About this task: Using the data that follows, return exactly the lines from the one that contains "Row T-DER's THEOREM" through the one that contains "DEPTH (App. A, Prop.", ends included.

*** Opening of Data for this exercise ***

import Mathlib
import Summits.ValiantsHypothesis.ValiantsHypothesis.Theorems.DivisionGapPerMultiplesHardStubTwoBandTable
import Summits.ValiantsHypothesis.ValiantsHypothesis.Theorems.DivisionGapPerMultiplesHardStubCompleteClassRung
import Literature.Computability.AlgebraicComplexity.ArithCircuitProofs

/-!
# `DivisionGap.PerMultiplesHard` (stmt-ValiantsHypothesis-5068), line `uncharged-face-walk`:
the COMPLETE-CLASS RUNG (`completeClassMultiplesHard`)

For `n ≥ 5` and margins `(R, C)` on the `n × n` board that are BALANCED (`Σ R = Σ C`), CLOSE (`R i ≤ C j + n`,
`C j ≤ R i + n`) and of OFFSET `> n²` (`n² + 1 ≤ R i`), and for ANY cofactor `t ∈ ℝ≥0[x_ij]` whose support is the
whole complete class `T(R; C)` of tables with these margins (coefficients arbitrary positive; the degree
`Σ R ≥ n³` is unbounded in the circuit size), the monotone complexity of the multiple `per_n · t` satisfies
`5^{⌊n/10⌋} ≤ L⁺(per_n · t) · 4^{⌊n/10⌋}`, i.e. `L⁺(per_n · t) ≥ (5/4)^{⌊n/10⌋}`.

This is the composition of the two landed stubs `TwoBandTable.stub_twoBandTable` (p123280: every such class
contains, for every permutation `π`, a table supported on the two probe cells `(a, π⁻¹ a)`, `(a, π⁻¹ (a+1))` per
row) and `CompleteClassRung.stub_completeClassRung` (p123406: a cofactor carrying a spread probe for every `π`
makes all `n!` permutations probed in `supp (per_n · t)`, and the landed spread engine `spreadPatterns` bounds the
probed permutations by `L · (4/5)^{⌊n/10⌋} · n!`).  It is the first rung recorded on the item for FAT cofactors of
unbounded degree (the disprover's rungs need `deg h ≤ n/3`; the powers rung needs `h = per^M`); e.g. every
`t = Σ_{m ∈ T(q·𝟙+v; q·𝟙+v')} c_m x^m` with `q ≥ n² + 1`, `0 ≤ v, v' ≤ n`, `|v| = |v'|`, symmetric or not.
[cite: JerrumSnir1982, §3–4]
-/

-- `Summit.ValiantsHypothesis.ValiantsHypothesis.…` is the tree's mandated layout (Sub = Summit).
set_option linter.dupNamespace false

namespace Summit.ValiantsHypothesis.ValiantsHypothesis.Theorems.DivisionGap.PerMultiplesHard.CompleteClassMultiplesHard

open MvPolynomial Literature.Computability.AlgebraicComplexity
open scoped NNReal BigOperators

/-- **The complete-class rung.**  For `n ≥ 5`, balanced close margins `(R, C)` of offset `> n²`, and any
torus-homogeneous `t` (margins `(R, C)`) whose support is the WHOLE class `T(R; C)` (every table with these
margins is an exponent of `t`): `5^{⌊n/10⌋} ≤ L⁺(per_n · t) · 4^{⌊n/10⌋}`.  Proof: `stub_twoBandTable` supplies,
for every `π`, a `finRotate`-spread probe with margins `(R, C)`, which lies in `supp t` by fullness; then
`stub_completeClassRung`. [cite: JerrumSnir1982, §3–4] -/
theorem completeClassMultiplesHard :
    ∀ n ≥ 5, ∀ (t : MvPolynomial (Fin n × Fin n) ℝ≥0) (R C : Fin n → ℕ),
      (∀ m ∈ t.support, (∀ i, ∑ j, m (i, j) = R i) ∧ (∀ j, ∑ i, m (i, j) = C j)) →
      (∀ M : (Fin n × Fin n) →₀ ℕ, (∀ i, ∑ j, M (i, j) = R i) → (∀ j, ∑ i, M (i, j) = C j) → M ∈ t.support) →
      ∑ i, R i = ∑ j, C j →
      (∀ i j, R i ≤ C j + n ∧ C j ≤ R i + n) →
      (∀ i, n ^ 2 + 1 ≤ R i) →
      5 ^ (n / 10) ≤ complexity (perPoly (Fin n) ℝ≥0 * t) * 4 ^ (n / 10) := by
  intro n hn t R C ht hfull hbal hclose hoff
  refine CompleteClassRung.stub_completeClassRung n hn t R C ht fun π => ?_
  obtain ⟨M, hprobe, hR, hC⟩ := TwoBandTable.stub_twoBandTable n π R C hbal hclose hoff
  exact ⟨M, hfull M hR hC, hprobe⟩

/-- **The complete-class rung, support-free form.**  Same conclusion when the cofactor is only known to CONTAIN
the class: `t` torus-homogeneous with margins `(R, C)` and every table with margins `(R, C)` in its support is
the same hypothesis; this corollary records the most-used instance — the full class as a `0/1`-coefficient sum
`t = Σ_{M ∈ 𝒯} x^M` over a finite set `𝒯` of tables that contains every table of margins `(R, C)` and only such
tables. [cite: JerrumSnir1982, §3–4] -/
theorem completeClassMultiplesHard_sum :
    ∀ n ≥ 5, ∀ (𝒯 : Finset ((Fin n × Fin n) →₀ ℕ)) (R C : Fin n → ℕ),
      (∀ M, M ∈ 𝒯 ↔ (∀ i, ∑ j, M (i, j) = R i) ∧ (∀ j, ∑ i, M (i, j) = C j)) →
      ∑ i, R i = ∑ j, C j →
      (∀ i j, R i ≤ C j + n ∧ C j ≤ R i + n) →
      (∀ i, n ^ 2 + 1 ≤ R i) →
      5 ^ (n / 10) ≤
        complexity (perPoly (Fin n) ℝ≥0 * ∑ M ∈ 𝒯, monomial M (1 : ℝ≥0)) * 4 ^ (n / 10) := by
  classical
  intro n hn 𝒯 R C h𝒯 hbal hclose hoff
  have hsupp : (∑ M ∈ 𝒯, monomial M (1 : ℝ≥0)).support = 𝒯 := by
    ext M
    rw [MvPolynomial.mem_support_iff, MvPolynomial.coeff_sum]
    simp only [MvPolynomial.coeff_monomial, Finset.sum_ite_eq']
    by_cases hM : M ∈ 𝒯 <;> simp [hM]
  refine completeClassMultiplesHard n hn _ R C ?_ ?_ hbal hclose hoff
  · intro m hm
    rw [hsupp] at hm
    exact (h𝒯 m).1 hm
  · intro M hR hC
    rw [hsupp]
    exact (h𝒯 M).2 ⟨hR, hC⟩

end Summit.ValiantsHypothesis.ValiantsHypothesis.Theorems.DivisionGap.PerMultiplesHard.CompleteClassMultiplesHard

*** Close of Data for this exercise ***
*** Opening of Data for this exercise ***

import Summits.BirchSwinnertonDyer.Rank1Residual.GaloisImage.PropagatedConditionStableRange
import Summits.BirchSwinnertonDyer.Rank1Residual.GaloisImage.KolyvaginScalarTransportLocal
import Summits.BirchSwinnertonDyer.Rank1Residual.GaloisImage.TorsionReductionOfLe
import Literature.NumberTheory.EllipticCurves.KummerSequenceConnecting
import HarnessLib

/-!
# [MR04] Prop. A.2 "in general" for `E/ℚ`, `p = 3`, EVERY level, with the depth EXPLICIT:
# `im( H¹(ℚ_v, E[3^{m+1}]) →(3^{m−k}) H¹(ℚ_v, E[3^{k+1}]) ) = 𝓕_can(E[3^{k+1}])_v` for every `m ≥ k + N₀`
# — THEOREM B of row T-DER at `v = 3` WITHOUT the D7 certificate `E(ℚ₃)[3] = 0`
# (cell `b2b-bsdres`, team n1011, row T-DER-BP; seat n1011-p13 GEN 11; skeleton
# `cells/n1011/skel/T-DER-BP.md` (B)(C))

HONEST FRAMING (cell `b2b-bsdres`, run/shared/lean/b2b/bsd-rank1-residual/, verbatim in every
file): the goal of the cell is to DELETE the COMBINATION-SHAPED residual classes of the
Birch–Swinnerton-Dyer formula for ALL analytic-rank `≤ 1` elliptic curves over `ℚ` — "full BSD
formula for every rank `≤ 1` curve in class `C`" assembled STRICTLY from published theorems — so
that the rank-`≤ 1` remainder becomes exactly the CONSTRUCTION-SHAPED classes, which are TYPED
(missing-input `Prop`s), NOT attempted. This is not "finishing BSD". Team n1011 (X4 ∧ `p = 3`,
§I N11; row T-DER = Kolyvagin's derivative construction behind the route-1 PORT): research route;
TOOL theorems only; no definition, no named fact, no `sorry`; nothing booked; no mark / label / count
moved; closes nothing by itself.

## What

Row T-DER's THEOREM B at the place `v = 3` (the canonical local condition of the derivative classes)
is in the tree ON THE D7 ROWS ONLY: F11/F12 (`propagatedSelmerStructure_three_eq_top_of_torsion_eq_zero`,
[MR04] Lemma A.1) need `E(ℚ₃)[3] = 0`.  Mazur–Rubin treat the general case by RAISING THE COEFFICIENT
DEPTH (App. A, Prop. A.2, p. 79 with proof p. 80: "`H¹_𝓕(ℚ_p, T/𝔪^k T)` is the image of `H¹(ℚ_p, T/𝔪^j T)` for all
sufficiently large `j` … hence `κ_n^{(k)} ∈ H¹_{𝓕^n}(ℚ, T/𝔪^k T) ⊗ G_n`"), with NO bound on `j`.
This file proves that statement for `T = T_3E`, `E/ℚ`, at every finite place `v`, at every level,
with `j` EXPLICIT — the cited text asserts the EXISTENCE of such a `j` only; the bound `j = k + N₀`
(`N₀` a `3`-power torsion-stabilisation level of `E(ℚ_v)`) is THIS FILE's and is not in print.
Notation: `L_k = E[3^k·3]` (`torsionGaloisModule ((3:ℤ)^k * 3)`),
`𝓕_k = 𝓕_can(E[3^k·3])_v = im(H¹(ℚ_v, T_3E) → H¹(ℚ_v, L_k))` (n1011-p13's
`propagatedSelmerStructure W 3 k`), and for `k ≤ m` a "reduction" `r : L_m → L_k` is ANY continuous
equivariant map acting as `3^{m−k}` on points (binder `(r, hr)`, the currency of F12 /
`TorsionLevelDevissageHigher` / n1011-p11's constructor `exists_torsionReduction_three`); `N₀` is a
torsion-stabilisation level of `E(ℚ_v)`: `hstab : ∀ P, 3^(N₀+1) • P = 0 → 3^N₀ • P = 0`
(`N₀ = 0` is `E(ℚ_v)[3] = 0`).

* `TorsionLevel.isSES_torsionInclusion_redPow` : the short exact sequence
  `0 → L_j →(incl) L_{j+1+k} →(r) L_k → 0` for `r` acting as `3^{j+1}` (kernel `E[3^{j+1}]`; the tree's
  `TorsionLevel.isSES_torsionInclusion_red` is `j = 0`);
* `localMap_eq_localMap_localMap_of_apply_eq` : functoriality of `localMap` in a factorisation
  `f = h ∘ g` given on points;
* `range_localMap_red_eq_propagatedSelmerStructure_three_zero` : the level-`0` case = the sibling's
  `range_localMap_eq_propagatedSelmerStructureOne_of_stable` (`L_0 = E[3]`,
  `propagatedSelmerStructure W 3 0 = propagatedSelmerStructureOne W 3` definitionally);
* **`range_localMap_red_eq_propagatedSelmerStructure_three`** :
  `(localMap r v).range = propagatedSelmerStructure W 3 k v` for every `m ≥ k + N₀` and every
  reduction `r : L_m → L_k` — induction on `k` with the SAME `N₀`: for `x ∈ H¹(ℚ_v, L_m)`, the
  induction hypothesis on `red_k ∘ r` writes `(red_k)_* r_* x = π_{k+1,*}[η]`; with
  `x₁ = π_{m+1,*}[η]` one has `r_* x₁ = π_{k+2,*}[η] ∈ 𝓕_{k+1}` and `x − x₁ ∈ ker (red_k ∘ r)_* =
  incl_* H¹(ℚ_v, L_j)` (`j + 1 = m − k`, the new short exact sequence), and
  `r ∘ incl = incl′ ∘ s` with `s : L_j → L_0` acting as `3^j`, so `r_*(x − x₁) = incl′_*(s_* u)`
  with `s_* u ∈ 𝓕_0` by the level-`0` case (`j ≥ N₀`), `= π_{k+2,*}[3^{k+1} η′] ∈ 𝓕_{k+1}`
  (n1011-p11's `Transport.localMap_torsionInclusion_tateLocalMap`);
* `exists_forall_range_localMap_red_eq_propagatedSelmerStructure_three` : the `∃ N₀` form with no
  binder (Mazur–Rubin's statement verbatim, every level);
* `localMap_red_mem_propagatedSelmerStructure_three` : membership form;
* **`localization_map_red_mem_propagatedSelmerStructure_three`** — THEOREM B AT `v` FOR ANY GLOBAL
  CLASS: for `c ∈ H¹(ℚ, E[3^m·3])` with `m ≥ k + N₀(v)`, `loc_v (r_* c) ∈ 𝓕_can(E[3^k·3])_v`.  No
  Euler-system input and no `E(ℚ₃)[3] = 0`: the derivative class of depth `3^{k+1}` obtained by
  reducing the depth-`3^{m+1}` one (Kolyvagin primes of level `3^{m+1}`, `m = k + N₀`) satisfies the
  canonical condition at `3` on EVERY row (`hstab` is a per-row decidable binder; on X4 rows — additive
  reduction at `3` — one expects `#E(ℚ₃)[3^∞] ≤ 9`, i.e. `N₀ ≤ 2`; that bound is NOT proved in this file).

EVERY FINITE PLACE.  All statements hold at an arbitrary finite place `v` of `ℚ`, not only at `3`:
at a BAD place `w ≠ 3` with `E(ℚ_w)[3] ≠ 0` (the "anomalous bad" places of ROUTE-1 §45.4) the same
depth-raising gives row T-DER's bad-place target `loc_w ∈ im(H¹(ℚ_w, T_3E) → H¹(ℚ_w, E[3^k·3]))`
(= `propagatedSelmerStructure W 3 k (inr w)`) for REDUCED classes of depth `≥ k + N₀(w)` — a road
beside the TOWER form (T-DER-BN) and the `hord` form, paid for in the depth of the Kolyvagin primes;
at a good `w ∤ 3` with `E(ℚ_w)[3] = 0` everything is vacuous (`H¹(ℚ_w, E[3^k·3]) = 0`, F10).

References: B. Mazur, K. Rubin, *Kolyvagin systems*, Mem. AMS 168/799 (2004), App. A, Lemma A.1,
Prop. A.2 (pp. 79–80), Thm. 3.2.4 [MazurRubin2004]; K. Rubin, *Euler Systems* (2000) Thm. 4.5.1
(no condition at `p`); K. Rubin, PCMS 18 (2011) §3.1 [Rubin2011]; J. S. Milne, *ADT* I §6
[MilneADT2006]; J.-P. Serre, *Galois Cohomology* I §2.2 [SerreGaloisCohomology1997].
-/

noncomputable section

*** Close of Data for this exercise ***

Answer to the exercise:
Row T-DER's THEOREM B at the place `v = 3` (the canonical local condition of the derivative classes)
is in the tree ON THE D7 ROWS ONLY: F11/F12 (`propagatedSelmerStructure_three_eq_top_of_torsion_eq_zero`,
[MR04] Lemma A.1) need `E(ℚ₃)[3] = 0`.  Mazur–Rubin treat the general case by RAISING THE COEFFICIENT
DEPTH (App. A, Prop. A.2, p. 79 with proof p. 80: "`H¹_𝓕(ℚ_p, T/𝔪^k T)` is the image of `H¹(ℚ_p, T/𝔪^j T)` for all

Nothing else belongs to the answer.